Bisogna domandarsi perché tutte le strade, in generale, siano rimaste così ingombre di neve: i comuni colpiti dal sisma non hanno né soldi né competenze, perché
la responsabilità è di diversi Enti; tutto intorno, la competenza sarebbe stata quasi sempre delle Province, che però sono state soppresse dal governo Renzi, lasciando al
rimpallo tra regioni e comuni il da farsi.
In pratica, nessuno ha fatto niente: nessuno si è preoccupato di tenere le strade sgombre dalla neve, ed i nuovi soccorsi dopo l’ennesima scossa non potevano arrivare.
Tra allarmi, competenze, sussidiarietà, rimpalli si sono svegliati tutti il giorno dopo, a chiedere in giro spazzaneve, lame larghe e strette, frullini e palette. Spesso di queste cose le Regioni non se ne erano mai interessate, e comunque le procedure di riorganizzazione dopo la soppressione delle province sono in itinere. Non ci sono responsabili, non ci sono direttive, non ci sono risorse.
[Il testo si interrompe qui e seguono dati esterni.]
import Summits.BirchSwinnertonDyer.Rank1Residual.Partition.MainConjecturesIrreducibleBDP
import HarnessLib

/-!
# Rows C2 (`r ≤ 1`) and C3-ordinary (`p ≥ 5`) of the partition from NAMED LITERATURE FACTS:
# cyclotomic IMC (BCS 2025 Thm. 1.1.2 (b)) + anticyclotomic IMC ∘ BDP (BCS 2025 Thm. 1.2.4 (b) ∘
# CGLS 2022 Thm. 5.1.3) + anticyclotomic control (CGLS 2022 Thm. 5.1.1 / JSW 2017 Thm. 3.3.1) ⇒ `BSD(E,p)`

HONEST FRAMING (cell `b2b-bsdres`, run/shared/lean/b2b/bsd-rank1-residual/; page 1 of every file):
the goal is to DELETE the COMBINATION-SHAPED residual classes — to produce a Lean theorem "BSD_p
formula for every rank `≤ 1` curve in class `C`" assembled STRICTLY from published theorems — so
that the remainder becomes exactly the CONSTRUCTION-SHAPED classes, which are TYPED, not attempted;
this is not "finishing BSD". Every published theorem enters as one of the tree's existing named
Literature facts `(h : <Fact>)` (a `def … : Prop` vendored with its cite, D-0014; nothing asserted, no
new fact, no `sorry`). Unit `b2b-bsdres-lit-glue` (GLUE seat), gen 6, File G (class half; the
adapters are in `Partition/MainConjecturesIrreducibleBDP.lean`).

## Contents (the `hLA` binder of gens 3–6 DISCHARGED)

* `RowC2.bsdp_of_bcsThm112b_of_thm511_of_thm124b` — row C2, `r ≤ 1`, OFF the anomalous line
  (`a_p ≢ 1 (mod p)`): gen 5's `RowC2.bsdp_of_bcsThm112b_of_thm511` fed by the BCS ∘ BDP fact; inputs =
  named facts + `hna` + `p ∤ ∏c_ℓ` in rank one.
* `RowC2.bsdp_of_bcsThm112b_of_thm331_of_thm124b` — row C2, `r ≤ 1`, EVERY pair: gen 6 File C's
  `RowC2.bsdp_of_bcsThm112b_of_thm331` fed through the σ-bridge; inputs = named facts + (irr_K) at the
  Heegner fields in rank one + `p ∤ ∏c_ℓ` in rank one.
* `RowC3.bsdp_of_thm331_of_thm124b_of_columnMainConjectures` — row C3 (JSW 2017 Thm. 1.2.1's class):
  ordinary `p ≥ 5` from named facts + (irr_K) + `p ∤ ∏c_ℓ`; ordinary `p = 3` keeps the typed
  (IMC≥∘BDP)ᵍ (`hLA3`: Yan–Zhu 2026 Thm. 4.12 is not yet a composite Literature fact); supersingular:
  the typed Kobayashi signed MC (OPEN in print) + BKO 2024 Cor. A.5, as in gens 4–6.

For row C2 this is the printed proof of Burungale–Castella–Skinner 2025 Cor. 1.3.1 (p. 4: "the result
in the case `r = 0` follows from Theorem 1.2.2 [sic: 1.1.2] and [Gre99, Thm. 4.1] … in the case `r = 1`
from Theorem 1.2.4, the `p`-adic Waldspurger formula [BDP13], the anticyclotomic control theorem
[JSW17, Thm. 3.3.1], and the `r = 0` result for the `K`-quadratic twist of `E`"), kernel-checked at
statement level with every input a named, cited Literature fact; explicit residual binders: (irr_K)
(resp. `hna`), `p ∤ ∏c_ℓ` in rank one (gen 3's STEP-L restriction), nothing else. Registry flags
inherited, not decided here: `BCS25-IMC-equiv@BSTW` on every use of BCS 2025 (T-BCS / A148);
`BCS-124-XGr-reading` offered with the fact.

References: [BurungaleCastellaSkinner2025] Thm. 1.1.2 (b), Thm. 1.2.4 (b), Cor. 1.3.1 (proof p. 4);
[CastellaGrossiLeeSkinner2022] Thm. 5.1.1, 5.1.3; [JetchevSkinnerWan2017] Thm. 1.2.1, 3.3.1, §7.4.1;
[YanZhu2024MainConjNonCM] Thm. 4.9, 4.12; [BurungaleKobayashiOta2023] App. A Cor. A.5;
HOME/b2b-bsdres-lit-glue/GLUE.md GEN 6 ADDENDUM.
-/

set_option autoImplicit false

noncomputable section

open scoped Classical

open WeierstrassCurve NumberField IsDedekindDomain Literature.NumberTheory.EllipticCurves
  Literature.NumberTheory.EllipticCurves.ModularForms Literature.NumberTheory.Automorphic
  Literature.NumberTheory.EllipticCurves.Rank1Residual
  Literature.NumberTheory.EllipticCurves.YanZhu2026
  Literature.NumberTheory.EllipticCurves.BurungaleCastellaSkinner2025
  Literature.NumberTheory.EllipticCurves.BurungaleKobayashiOta2024
  Literature.NumberTheory.EllipticCurves.CastellaGrossiLeeSkinner2022
  Literature.NumberTheory.EllipticCurves.JetchevSkinnerWan2017
  Summit.BirchSwinnertonDyer.BirchSwinnertonDyer.Theorems.Rank1ResidualX1Defs

namespace Summit.BirchSwinnertonDyer.Rank1Residual

/-! ### §5 Rows C2 and C3 with BOTH anticyclotomic links published -/

section Rows

variable (W : WeierstrassCurve ℚ) [W.IsElliptic] [W.IsGloballyMinimal] (p : ℕ) [Fact p.Prime]

/-- **Row C2 (`r ≤ 1`) off the anomalous line from NAMED LITERATURE FACTS** (+ `hna`, + `p ∤ ∏c_ℓ` in
rank one): gen 5's `RowC2.bsdp_of_bcsThm112b_of_thm511` with its last typed binder `hLA` DISCHARGED by
BCS 2025 Thm. 1.2.4 (b) ∘ CGLS 2022 Thm. 5.1.3 (`h124`, §4). Inputs: BCS Thm. 1.1.2 (b) (`hBCS`,
cyclotomic IMC), CGLS Thm. 5.1.1 (`h511`, control), `h124` (anticyclotomic IMC ∘ BDP), Gross–Zagier,
Kolyvagin, GZK, Greenberg 4.1, modularity, Hoffstein–Luo / BFH, Mazur (Manin), Néron scaling — all
named facts of the tree. This is the printed proof of BCS Cor. 1.3.1 (p. 4: "Theorem 1.2.4, the
`p`-adic Waldspurger formula, the anticyclotomic control theorem, and the `r = 0` result for the
`K`-quadratic twist"), kernel-checked at statement level, off the anomalous line.
[cite: BurungaleCastellaSkinner2025, Thm. 1.1.2 (b), Thm. 1.2.4 (b), Cor. 1.3.1 and its proof (p. 4)]
[cite: CastellaGrossiLeeSkinner2022, Thm. 5.1.1, Thm. 5.1.3] [cite: Miller2011LMS, Def. 1.1] -/
theorem RowC2.bsdp_of_bcsThm112b_of_thm511_of_thm124b
    (hGZ : ∀ (N : ℕ) [NeZero N] (W : WeierstrassCurve ℚ) (K : Type) [Field K] [NumberField K],
      gross_zagier N W K)
    (hKo : ∀ (N : ℕ) [NeZero N] (W : WeierstrassCurve ℚ) (K : Type) [Field K] [NumberField K],
      kolyvagin N W K)
    (hB : ∀ (N : ℕ) [NeZero N] (W : WeierstrassCurve ℚ) (K : Type) [Field K] [NumberField K],
      Kolyvagin1990_padicValNat_card_sha_le N W K)
    (hBCS : thm112b_charIdeal_eq_padicLFunction_integral) (h511 : thm511_anticyclotomicControl)
    (h124 : thm124b_thm513_generator_constantCoeff)
    (hGr : greenberg_charValue_rankZero) (hGZK : rank_eq_analyticRank_of_analyticRank_le_one)
    (hmod : hasEntireLFunction_rat) (hpar : nonempty_modularParametrizationData)
    (hnf : exists_isNewformOf) (hHL : HoffsteinLuo1997_exists_twist_L_one_ne_zero)
    (hMaz : mazur_not_dvd_maninConstant_of_odd) (hNS : integral_neronScaling_of_isGloballyMinimal)
    (h : RowC2 W p) (hr : W.analyticRank ≤ 1) (hna : ¬ (p : ℤ) ∣ W.frobeniusTrace p - 1)
    (htam0 : W.analyticRank = 1 → ¬ p ∣ W.tamagawaProduct) :
    BSDp W p := by
  refine RowC2.bsdp_of_bcsThm112b_of_thm511 W p hGZ hKo hB hBCS h511 hGr hGZK hmod hpar hnf hHL hMaz hNS
    h hr hna htam0 ?_
  intro N _ K _ _ Dt H ιC P hN hK hodd hlt hHN hHp _ hP hc hPinf κ hκ γ _ ι vbar hvbar hne
  exact X11b.imcLowerWaldspurgerOnTreeGoodAt_of_heegner_of_thm124b_of_thm511 W p N K Dt H ιC P h124
    h511 (hKo N W K) h.2.1 h.2.2.1 (surj_of_irr_of_bigIm W p h.2.2.2.1 h.2.2.2.2) hna hN hK hodd hlt hHN
    hHp hP hc hPinf hκ ι vbar hvbar hne

/-- **Row C2 (`r ≤ 1`) at EVERY pair of the row (anomalous included) from NAMED LITERATURE FACTS** (+
(irr_K) at the Heegner fields in rank one, + `p ∤ ∏c_ℓ` in rank one): gen 6 File C's
`RowC2.bsdp_of_bcsThm112b_of_thm331` (control = JSW 3.3.1, no `hna`) with its last typed binder `hLA`
(JSW letter) DISCHARGED by BCS 1.2.4 (b) ∘ CGLS 5.1.3 through the σ-bridge (§3–§4). (irr_K) ⇐ (sur)
for `p` split in `K` in print (BCS p. 4 via [JSW17]); not a tree theorem (no bridge between
`geomTorsion W p` and `geomTorsion (W.baseChange K) p` yet) — carried as `hIrrK`.
[cite: BurungaleCastellaSkinner2025, Thm. 1.1.2 (b), Thm. 1.2.4 (b), Cor. 1.3.1 and its proof (p. 4)]
[cite: JetchevSkinnerWan2017, Thm. 3.3.1] [cite: CastellaGrossiLeeSkinner2022, Thm. 5.1.3] -/
theorem RowC2.bsdp_of_bcsThm112b_of_thm331_of_thm124b
    (hGZ : ∀ (N : ℕ) [NeZero N] (W : WeierstrassCurve ℚ) (K : Type) [Field K] [NumberField K],
      gross_zagier N W K)
    (hKo : ∀ (N : ℕ) [NeZero N] (W : WeierstrassCurve ℚ) (K : Type) [Field K] [NumberField K],
      kolyvagin N W K)
    (hB : ∀ (N : ℕ) [NeZero N] (W : WeierstrassCurve ℚ) (K : Type) [Field K] [NumberField K],
      Kolyvagin1990_padicValNat_card_sha_le N W K)
    (hBCS : thm112b_charIdeal_eq_padicLFunction_integral) (h331 : thm331_anticyclotomicControl)
    (h124 : thm124b_thm513_generator_constantCoeff)
    (hGr : greenberg_charValue_rankZero) (hGZK : rank_eq_analyticRank_of_analyticRank_le_one)
    (hmod : hasEntireLFunction_rat) (hpar : nonempty_modularParametrizationData)
    (hnf : exists_isNewformOf) (hHL : HoffsteinLuo1997_exists_twist_L_one_ne_zero)
    (hMaz : mazur_not_dvd_maninConstant_of_odd) (hNS : integral_neronScaling_of_isGloballyMinimal)
    (h : RowC2 W p) (hr : W.analyticRank ≤ 1)
    (htam0 : W.analyticRank = 1 → ¬ p ∣ W.tamagawaProduct)
    (hIrrK : W.analyticRank = 1 → ∀ (K : Type) [Field K] [NumberField K], IsImaginaryQuadratic K →
      SatisfiesHeegnerHypothesis (W.conductorNorm ℤ) K → SatisfiesHeegnerHypothesis p K →
      (W.baseChange K).HasIrreducibleModPGaloisRep p) :
    BSDp W p := by
  refine RowC2.bsdp_of_bcsThm112b_of_thm331 hGZ hKo hB hBCS h331 hGr hGZK hmod hpar hnf hHL hMaz hNS
    h hr htam0 hIrrK ?_
  intro hr1 N _ K _ _ Dt H ιC P hN hK hodd hlt hHN hHp _ hP hc hPinf κ hκ γ _ ι
  have hHN' : SatisfiesHeegnerHypothesis (W.conductorNorm ℤ) K := by rw [hN]; exact hHN
  exact X11b.imcLowerWaldspurgerOnTreeGoodAt_inducedPlace_of_heegner_of_thm124b_of_thm331 W p N K Dt H
    ιC P h124 h331 (hKo N W K) h.2.1 h.2.2.1 (surj_of_irr_of_bigIm W p h.2.2.2.1 h.2.2.2.2)
    (hIrrK hr1 K hK hHN' hHp) hN hK hodd hlt hHN hHp hP hc hPinf hκ ι

/-- **Row C3 at every prime of the row, the ORDINARY `p ≥ 5` branch from NAMED LITERATURE FACTS** (+
(irr_K), + `p ∤ ∏c_ℓ`): gen 6 File C's `RowC3.bsdp_of_thm331_of_columnMainConjectures` with `hLA`
DISCHARGED on the branch `p ≥ 5` ordinary by BCS 1.2.4 (b) ∘ CGLS 5.1.3 (`p > 3`, (sur) from
Diamond's refined Serre `RowC3.surj`); at ordinary `p = 3` the row's anticyclotomic IMC in print is
Yan–Zhu 2026 Thm. 4.12 (not yet a composite Literature fact) — kept typed as `hLA3`; supersingular:
typed Kobayashi MC + BKO Cor. A.5, as before.
[cite: JetchevSkinnerWan2017, Thm. 1.2.1, Thm. 3.3.1] [cite: BurungaleCastellaSkinner2025, Thm. 1.1.2 (b), Thm. 1.2.4 (b)]
[cite: YanZhu2024MainConjNonCM, Thm. 4.9, Thm. 4.12] [cite: BurungaleKobayashiOta2023, App. A Cor. A.5] -/
theorem RowC3.bsdp_of_thm331_of_thm124b_of_columnMainConjectures
    (hGZ : ∀ (N : ℕ) [NeZero N] (W : WeierstrassCurve ℚ) (K : Type) [Field K] [NumberField K],
      gross_zagier N W K)
    (hKo : ∀ (N : ℕ) [NeZero N] (W : WeierstrassCurve ℚ) (K : Type) [Field K] [NumberField K],
      kolyvagin N W K)
    (hB : ∀ (N : ℕ) [NeZero N] (W : WeierstrassCurve ℚ) (K : Type) [Field K] [NumberField K],
      Kolyvagin1990_padicValNat_card_sha_le N W K)
    (hBCS : thm112b_charIdeal_eq_padicLFunction_integral)
    (hYZ : thm49_charIdeal_eq_padicLFunction_integral)
    (hW20 : Wuthrich2014.lemma20_surjective_threeAdic_of_semistable)
    (h331 : thm331_anticyclotomicControl) (h124 : thm124b_thm513_generator_constantCoeff)
    (hA5 : corA5_pPart_of_signedCharIdeal_eq)
    (hGr : greenberg_charValue_rankZero) (hGZK : rank_eq_analyticRank_of_analyticRank_le_one)
    (hmod : hasEntireLFunction_rat) (hpar : nonempty_modularParametrizationData)
    (hnf : exists_isNewformOf) (hLL : diamond1995_refinedSerre)
    (hHL : HoffsteinLuo1997_exists_twist_L_one_ne_zero)
    (hMaz : mazur_not_dvd_maninConstant_of_odd) (hNS : integral_neronScaling_of_isGloballyMinimal)
    (h : RowC3 W p)
    (htam0 : GoodOrd W p → ¬ p ∣ W.tamagawaProduct)
    (ε : ℤˣ) (hKMC : (p : ℤ) ∣ W.frobeniusTrace p → Supersingular.KobayashiMainConjecture W p ε)
    (hIrrK : GoodOrd W p → ∀ (K : Type) [Field K] [NumberField K], IsImaginaryQuadratic K →
      SatisfiesHeegnerHypothesis (W.conductorNorm ℤ) K → SatisfiesHeegnerHypothesis p K →
      (W.baseChange K).HasIrreducibleModPGaloisRep p)
    (hLA3 : p = 3 → GoodOrd W p → ∀ (N : ℕ) [NeZero N] (K : Type) [Field K] [NumberField K]
      (Dt : ModularParametrizationData W N) (H : HeegnerDatum N (NumberField.discr K)) (ιC : K →+* ℂ)
      (P : (W.baseChange K).toAffine.Point),
      W.conductorNorm ℤ = N → IsImaginaryQuadratic K → Odd (NumberField.discr K) →
      NumberField.discr K < -4 → SatisfiesHeegnerHypothesis N K → SatisfiesHeegnerHypothesis p K →
      (W.quadraticTwist (NumberField.discr K : ℚ)).entireLFunction 1 ≠ 0 →
      WeierstrassCurve.Affine.Point.map ιC.toRatAlgHom P = heegnerPointComplex Dt H →
      ¬ (p : ℤ) ∣ Dt.c → ¬ IsOfFinAddOrder P →
      ∀ (κ : ZpExtension K p), κ.IsAnticyclotomic →
        ∀ (γ : Field.absoluteGaloisGroup K) [Fact (κ.IsTopGenerator γ)] (ι : K →+* ℚ_[p]),
          X11b.IMCLowerWaldspurgerOnTreeGoodAt p κ (X11b.inducedPlace ι) γ ι P) :
    BSDp W p := by
  refine RowC3.bsdp_of_thm331_of_columnMainConjectures hGZ hKo hB hBCS hYZ hW20 h331 hA5 hGr hGZK hmod
    hpar hnf hLL hHL hMaz hNS h htam0 ε hKMC hIrrK ?_
  intro hord N _ K _ _ Dt H ιC P hN hK hodd hlt hHN hHp hLt hP hc hPinf κ hκ γ _ ι
  by_cases h5 : 3 < p
  · have hHN' : SatisfiesHeegnerHypothesis (W.conductorNorm ℤ) K := by rw [hN]; exact hHN
    exact X11b.imcLowerWaldspurgerOnTreeGoodAt_inducedPlace_of_heegner_of_thm124b_of_thm331 W p N K Dt
      H ιC P h124 h331 (hKo N W K) h5 hord (RowC3.surj hnf hLL h) (hIrrK hord K hK hHN' hHp) hN hK hodd
      hlt hHN hHp hP hc hPinf hκ ι
  · have h3 : p = 3 := by rcases h.2.2.2.2 with h5' | ⟨h3, -⟩ <;> omega
    exact hLA3 h3 hord N K Dt H ιC P hN hK hodd hlt hHN hHp hLt hP hc hPinf κ hκ γ ι

end Rows

end Summit.BirchSwinnertonDyer.Rank1Residual

end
L’inverno è appena cominciato, e
ci sono di mezzo solo i disperati: gli abitanti delle aree colpite e quanti prestano i soccorsi con mezzi insufficienti e norme inadeguate.
E dire che tutti si lamentavano della
gestione del terremoto de L’Aquila, delle
scelte bizzarre di Berlusconi e di Bertolaso. Ce ne voleva per farceli rimpiangere, e con gli effetti delle scelte successive ci sono riusciti. Al peggio non c’è mai fine.
Ora bisognerebbe sopire e tacere: è il tempo di rimboccarsi le maniche e non di fare polemiche.
E invece, no! Bisogna rimediare agli errori fatti.
Serve un atto di accusa politico, perché domani sarà pure peggio.